We now need to tell the system using fido2 at boot for unlocking is an option. For instance, for me:
# <target name> <source device> <key file> <options>
rootfs UUID="13bd3015-55c4-40d3-a805-4d5f2b90ac1f" - fido2-device=auto
If you do not have your key, after 30 seconds you will be prompted for the password. You can lower this timeout in /etc/crypttab, check its man page.
Configuring PAM¶
Let’s start by installing the needed module:
apt install libpam-yubico yubikey-personalization
Unfortunately the default installed PAM module goes through the Internet and to the Yubico server. This requires an account and an Internet connection. Since I often travel with my laptop and I don’t want to depend on an external service, I set up the key to perform a challenge-response authentication locally.
Let’s create a custom configuration file:
Name: Yubico authentication with YubiKey (challenge-response)
Default: no
Priority: 704
Auth-Type: Primary
Auth:
sufficient pam_yubico.so mode=challenge-response chalresp_path=/var/yubico
Auth-Initial:
sufficient pam_yubico.so mode=challenge-response chalresp_path=/var/yubico
Now run pam-auth-update and enable the corresponding module we just created. Disable the default “Yubico authentication with Yubikey” module if it is enabled.
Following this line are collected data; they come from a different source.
namespace Summit.QuantumFields.YangMills.Theorems.FluctuationComparisonRegPrIntLLargeFieldGasFootprint

variable {P : Params} {μ : ℕ}

/-! ## §1 Big-block cells on the fine bonds of a torus -/

open Classical in
/-- Every fine bond lies in exactly one block cell (so `m = 1`): the cells containing `e` are `⊆ {B^μ(e.src)}`. [cite: Balaban1987RG1, (0.1) p.251 (bookkeeping)] -/
theorem card_filter_mem_cell_le_one (e : PBond P 0) :
    (Finset.univ.filter fun y : Site P μ => e ∈ Finset.univ.filter (fun b : PBond P 0 => iterBlockOf μ b.src = y)).card ≤ 1 := by
  have h : (Finset.univ.filter fun y : Site P μ => e ∈ Finset.univ.filter (fun b : PBond P 0 => iterBlockOf μ b.src = y)) ⊆ {iterBlockOf μ e.src} := by
    intro y hy
    simp only [Finset.mem_filter, Finset.mem_univ, true_and] at hy
    exact Finset.mem_singleton.mpr hy.symm
  exact (Finset.card_le_card h).trans (by simp)

open Classical in
/-- A block cell has at most `d·L^{dμ}` bonds (so `s₀ = d·L^{dμ}`): a bond of the cell is (its source in `B^μ(y)`, its direction); `|B^μ(y)| = L^{dμ}` (✓`card_iterBlock`, standing range
`μ ≤ m + K`). [cite: Balaban1984PropagatorsI, (1.18) p.20 (bookkeeping)] -/
theorem card_cell_le (hμ : μ ≤ P.m + P.K) (y : Site P μ) :
    (Finset.univ.filter fun b : PBond P 0 => iterBlockOf μ b.src = y).card ≤ P.d * (P.L ^ P.d) ^ μ := by
  have hmap : ∀ b ∈ Finset.univ.filter (fun b : PBond P 0 => iterBlockOf μ b.src = y),
      (fun b : PBond P 0 => (b.src, b.dir)) b ∈ iterBlock μ y ×ˢ (Finset.univ : Finset (Fin P.d)) := by
    intro b hb
    simp only [Finset.mem_filter, Finset.mem_univ, true_and] at hb
    simp [mem_iterBlock, hb]
  have hinj : Set.InjOn (fun b : PBond P 0 => (b.src, b.dir)) ↑(Finset.univ.filter fun b : PBond P 0 => iterBlockOf μ b.src = y) := by
    intro b _ b' _ h
    simp only [Prod.mk.injEq] at h
    cases b; cases b'
    simp only at h
    obtain ⟨h1, h2⟩ := h
    subst h1; subst h2; rfl
  calc (Finset.univ.filter fun b : PBond P 0 => iterBlockOf μ b.src = y).card
      ≤ (iterBlock μ y ×ˢ (Finset.univ : Finset (Fin P.d))).card := Finset.card_le_card_of_injOn _ hmap hinj
    _ = P.d * (P.L ^ P.d) ^ μ := by rw [Finset.card_product, card_iterBlock μ hμ y]; simp [mul_comm]

open Classical in
/-- Membership in a footprint: `b ∈ ⋃_{y ∈ Fc} cell y ↔ B^μ(b.src) ∈ Fc`. [cite: Balaban1989LargeFieldII, (1.84) p.386 (bookkeeping)] -/
theorem mem_biUnion_cell_iff (Fc : Finset (Site P μ)) (b : PBond P 0) :
    b ∈ Fc.biUnion (fun y => Finset.univ.filter (fun b : PBond P 0 => iterBlockOf μ b.src = y)) ↔ iterBlockOf μ b.src ∈ Fc := by
  simp only [Finset.mem_biUnion, Finset.mem_filter, Finset.mem_univ, true_and]
  exact ⟨fun ⟨y, hy, hb⟩ => hb ▸ hy, fun h => ⟨iterBlockOf μ b.src, h, rfl⟩⟩

/-- The block centre lies over its block: `iterBlockOf μ (embIter μ y) = y` (✓`embIter_mem_iterBlock'`). [cite: Balaban1987RG1, (0.1) p.251 (bookkeeping)] -/
theorem iterBlockOf_embIter (hμ : μ ≤ P.m + P.K) (y : Site P μ) : iterBlockOf μ (embIter μ y) = y :=
  (mem_iterBlock μ y _).mp (embIter_mem_iterBlock' hμ y)

open Classical in
/-- The footprint of a family of blocks remembers the family (`d ≥ 1`: the centre of each block issues a bond): `(⋃_{y ∈ Fc} cell y).image (B^μ ∘ src) = Fc` — so
`size X := |blocks of X|` is the number of blocks. [cite: Balaban1989LargeFieldII, (1.84) p.386 (bookkeeping)] -/
theorem image_blk_biUnion_cell (hd : 0 < P.d) (hμ : μ ≤ P.m + P.K) (Fc : Finset (Site P μ)) :
    (Fc.biUnion (fun y => Finset.univ.filter (fun b : PBond P 0 => iterBlockOf μ b.src = y))).image (fun b : PBond P 0 => iterBlockOf μ b.src) = Fc := by
  ext y
  simp only [Finset.mem_image, mem_biUnion_cell_iff]
  refine ⟨fun ⟨b, hb, hby⟩ => hby ▸ hb, fun hy => ⟨⟨embIter μ y, ⟨0, hd⟩⟩, ?_, ?_⟩⟩
  · show iterBlockOf μ (embIter μ y) ∈ Fc
    rw [iterBlockOf_embIter hμ]; exact hy
  · exact iterBlockOf_embIter hμ y

open Classical in
/-- `size (⋃_{y ∈ Fc} cell y) = |Fc|` with `size X := (X.image (B^μ ∘ src)).card`. [cite: Balaban1989LargeFieldII, (1.84) p.386 (bookkeeping)] -/
theorem card_image_blk_biUnion_cell (hd : 0 < P.d) (hμ : μ ≤ P.m + P.K) (Fc : Finset (Site P μ)) :
    ((Fc.biUnion (fun y => Finset.univ.filter (fun b : PBond P 0 => iterBlockOf μ b.src = y))).image (fun b : PBond P 0 => iterBlockOf μ b.src)).card = Fc.card := by
  rw [image_blk_biUnion_cell hd hμ]

/-! ## §2 Touching blocks have close centres; connected families of blocks have small fine diameter -/

/-- **THE FINE VECTOR OF A COARSE TRANSLATION, COORDINATEWISE**: if the `ν`-coordinate of `a ∈ T^{(k)}` is the residue of `n`, the `ν`-coordinate of `scaleTo k a ∈ T^{(0)}` is the
residue of `n·L^k`. [cite: Balaban1987RG1, (0.1) p.251 (bookkeeping)] -/
theorem scaleTo_apply_of_eq_natCast : ∀ (k : ℕ) (a : Site P k) (ν : Fin P.d) (n : ℕ), a ν = (n : ZMod (P.sitesPerDir k)) →
    Site.scaleTo k a ν = ((n * P.L ^ k : ℕ) : ZMod (P.sitesPerDir 0))
  | 0, a, ν, n, h => by rw [Site.scaleTo_zero, h, pow_zero, mul_one]
  | k + 1, a, ν, n, h => by
    rw [Site.scaleTo_succ]
    have h1 : Site.scale a ν = ((n * P.L : ℕ) : ZMod (P.sitesPerDir k)) := by
      rw [Site.scale_apply, h, T4UndoubledRP.scaleCoord_natCast]
    rw [scaleTo_apply_of_eq_natCast k (Site.scale a) ν (n * P.L) h1, pow_succ]
    congr 1
    ring

/-- The same for a negated residue: `a ν = −n ⇒ (scaleTo k a) ν = −(n·L^k)`. [cite: Balaban1987RG1, (0.1) p.251 (bookkeeping)] -/
theorem scaleTo_apply_of_eq_neg_natCast (k : ℕ) (a : Site P k) (ν : Fin P.d) (n : ℕ) (h : a ν = -(n : ZMod (P.sitesPerDir k))) :
    Site.scaleTo k a ν = -((n * P.L ^ k : ℕ) : ZMod (P.sitesPerDir 0)) := by
  have hneg : (-a) ν = (n : ZMod (P.sitesPerDir k)) := by
    show -(a ν) = _
    rw [h, neg_neg]
  have h1 := scaleTo_apply_of_eq_natCast k (-a) ν n hneg
  rw [map_neg] at h1
  have h2 : (-(Site.scaleTo k a)) ν = -(Site.scaleTo k a ν) := rfl
  rw [h2] at h1
  rw [← neg_neg (Site.scaleTo k a ν), h1]

/-- kernel: the residue of `q` has value `≤ q`. [folklore] -/
private theorem val_natCast_le {n : ℕ} [NeZero n] (q : ℕ) : ((q : ZMod n)).val ≤ q := by
  rw [ZMod.val_natCast]; exact Nat.mod_le q n

/-- ★ **CENTRES OF TOUCHING BLOCKS ARE WITHIN `d·L^k`** (`ℓ¹` torus distance of the fine lattice; the wrap-around of the torus is automatic: the fine vector of the coarse
translation `y′ − y ∈ {0, ±1}^d` is `L^k·(y′ − y)`). [cite: Balaban1989LargeFieldII, (1.84) p.386 (bookkeeping)] -/
theorem tdist_embIter_le_of_siteTouch (k : ℕ) {y y' : Site P k} (h : SiteTouch y y') :
    Site.tdist (embIter k y) (embIter k y') ≤ P.d * P.L ^ k := by
  have hy' : y' = y + (y' - y) := by abel
  have he : embIter k y' = embIter k y + Site.scaleTo k (y' - y) := by
    conv_lhs => rw [hy']
    exact B15Prop1DatumSmall7AtZSequence.embIter_add k y (y' - y)
  unfold Site.tdist
  have hν : ∀ ν : Fin P.d, min (embIter k y ν - embIter k y' ν).val (embIter k y' ν - embIter k y ν).val ≤ P.L ^ k := by
    intro ν
    have heν : embIter k y' ν = embIter k y ν + Site.scaleTo k (y' - y) ν := by rw [he]; rfl
    have hsub : (y' - y) ν = y' ν - y ν := rfl
    rcases h ν with h0 | h1 | h2
    · have hs : Site.scaleTo k (y' - y) ν = ((0 * P.L ^ k : ℕ) : ZMod (P.sitesPerDir 0)) :=
        scaleTo_apply_of_eq_natCast k _ ν 0 (by rw [hsub, h0, Nat.cast_zero])
      rw [heν, hs, zero_mul, Nat.cast_zero, add_zero, sub_self, ZMod.val_zero]
      exact (min_le_left _ _).trans (Nat.zero_le _)
    · have hs : Site.scaleTo k (y' - y) ν = ((1 * P.L ^ k : ℕ) : ZMod (P.sitesPerDir 0)) :=
        scaleTo_apply_of_eq_natCast k _ ν 1 (by rw [hsub, h1, Nat.cast_one])
      rw [one_mul] at hs
      refine (min_le_right _ _).trans ?_
      rw [heν, hs, add_sub_cancel_left]
      exact val_natCast_le _
    · have hs : Site.scaleTo k (y' - y) ν = -((1 * P.L ^ k : ℕ) : ZMod (P.sitesPerDir 0)) :=
        scaleTo_apply_of_eq_neg_natCast k _ ν 1 (by rw [hsub, h2, Nat.cast_one])
      rw [one_mul] at hs
      refine (min_le_left _ _).trans ?_
      rw [heν, hs, ← sub_sub, sub_self, zero_sub, neg_neg]
      exact val_natCast_le _
  calc ∑ ν : Fin P.d, min (embIter k y ν - embIter k y' ν).val (embIter k y' ν - embIter k y ν).val ≤ ∑ _ν : Fin P.d, P.L ^ k :=
        Finset.sum_le_sum fun ν _ => hν ν
    _ = P.d * P.L ^ k := by simp

/-- Centres of blocks ADJACENT in the touching graph are within `d·L^k`. [cite: Balaban1989LargeFieldII, (1.84) p.386 (bookkeeping)] -/
theorem tdist_embIter_le_of_adj (k : ℕ) {y y' : Site P k} (h : (touchingGraph (SiteTouch (P := P) (j := k))).Adj y y') :
    Site.tdist (embIter k y) (embIter k y') ≤ P.d * P.L ^ k := by
  rw [touchingGraph_adj] at h
  rcases h.2 with h1 | h1
  · exact tdist_embIter_le_of_siteTouch k h1
  · rw [B3Taylor310LocalRemainder.tdist_comm]; exact tdist_embIter_le_of_siteTouch k h1

/-- ★ **CENTRES OF A TOUCHING-CONNECTED FAMILY OF `n` BLOCKS ARE WITHIN `d·L^k·(n − 1)`**: a shortest touching chain inside the family is a simple path of the induced graph, of
length `< n`, and each step moves the centre by `≤ d·L^k`. [cite: Balaban1989LargeFieldII, (1.84) p.386 and (1.100) p.390 (bookkeeping)] -/
theorem tdist_embIter_le_of_induce_connected (k : ℕ) (Fc : Finset (Site P k))
    (hc : ((touchingGraph (SiteTouch (P := P) (j := k))).induce (Fc : Set (Site P k))).Connected)
    {y y' : Site P k} (hy : y ∈ Fc) (hy' : y' ∈ Fc) : Site.tdist (embIter k y) (embIter k y') ≤ P.d * P.L ^ k * (Fc.card - 1) := by
  classical
  set Gr := (touchingGraph (SiteTouch (P := P) (j := k))).induce (Fc : Set (Site P k)) with hGr
  -- every walk of length `n` in the induced graph joins centres within `d·L^k·n`
  have hwalk : ∀ (a b : ↥(Fc : Set (Site P k))) (p : Gr.Walk a b),
      Site.tdist (embIter k (a : Site P k)) (embIter k (b : Site P k)) ≤ P.d * P.L ^ k * p.length := by
    intro a b p
    induction p with
    | nil => simp [B3Taylor310LocalRemainder.tdist_self]
    | @cons u v w hadj p ih =>
      have huv : Site.tdist (embIter k (u : Site P k)) (embIter k (v : Site P k)) ≤ P.d * P.L ^ k := by
        have h1 : (touchingGraph (SiteTouch (P := P) (j := k))).Adj (u : Site P k) (v : Site P k) := by
          rw [hGr, SimpleGraph.induce_adj] at hadj
          exact hadj
        exact tdist_embIter_le_of_adj k h1
      calc Site.tdist (embIter k (u : Site P k)) (embIter k (w : Site P k))
          ≤ Site.tdist (embIter k (u : Site P k)) (embIter k (v : Site P k)) + Site.tdist (embIter k (v : Site P k)) (embIter k (w : Site P k)) :=
            B3Taylor310LocalRemainder.tdist_triangle _ _ _
        _ ≤ P.d * P.L ^ k + P.d * P.L ^ k * p.length := Nat.add_le_add huv ih
        _ = P.d * P.L ^ k * (SimpleGraph.Walk.cons hadj p).length := by rw [SimpleGraph.Walk.length_cons]; ring
  obtain ⟨p⟩ := hc.preconnected ⟨y, hy⟩ ⟨y', hy'⟩
  have hp := hwalk _ _ (p.toPath : Gr.Walk ⟨y, hy⟩ ⟨y', hy'⟩)
  have hlen : (p.toPath : Gr.Walk ⟨y, hy⟩ ⟨y', hy'⟩).length < Fc.card := by
    have h1 := SimpleGraph.Walk.IsPath.length_lt p.toPath.2
    have h2 : Fintype.card ↥((Fc : Set (Site P k))) = Fc.card := by simp
    omega
  calc Site.tdist (embIter k y) (embIter k y') ≤ P.d * P.L ^ k * (p.toPath : Gr.Walk ⟨y, hy⟩ ⟨y', hy'⟩).length := hp
    _ ≤ P.d * P.L ^ k * (Fc.card - 1) := Nat.mul_le_mul_left _ (by omega)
The rest of the guide about generating the challenge-response slot on the Yubikey can be read here. Please follow instructions there.
Teaching SSH to Prefer the Yubikey¶
Host *
IdentityFile ~/.ssh/id_ed25519_sk
ControlMaster auto
ControlPath ~/.ssh/S.%r@%h:%p
ControlPersist 5m
Making GPG Slightly More Happy¶
pcscd, the smartcard daemon, seems to take an exclusive lock on the Yubikey if used for unlocking the drive or SSH access. We can instruct GnuPG to also use PC/SC in a shared move, which should ameliorate the problem and avoid the need for restarting it (systemctl restart pcscd) every time e.g. we want to sign an email with GnuPG.
disable-ccid
pcsc-shared
pcsc-driver /usr/lib/x86_64-linux-gnu/libpcsclite.so.1
Configuring git with the Subkey¶
...
[user]
signingkey = 92167215DD1721AD!
[commit]
gpgsign = true
Note the exclamation mark (!) after the subkey id to force its selection.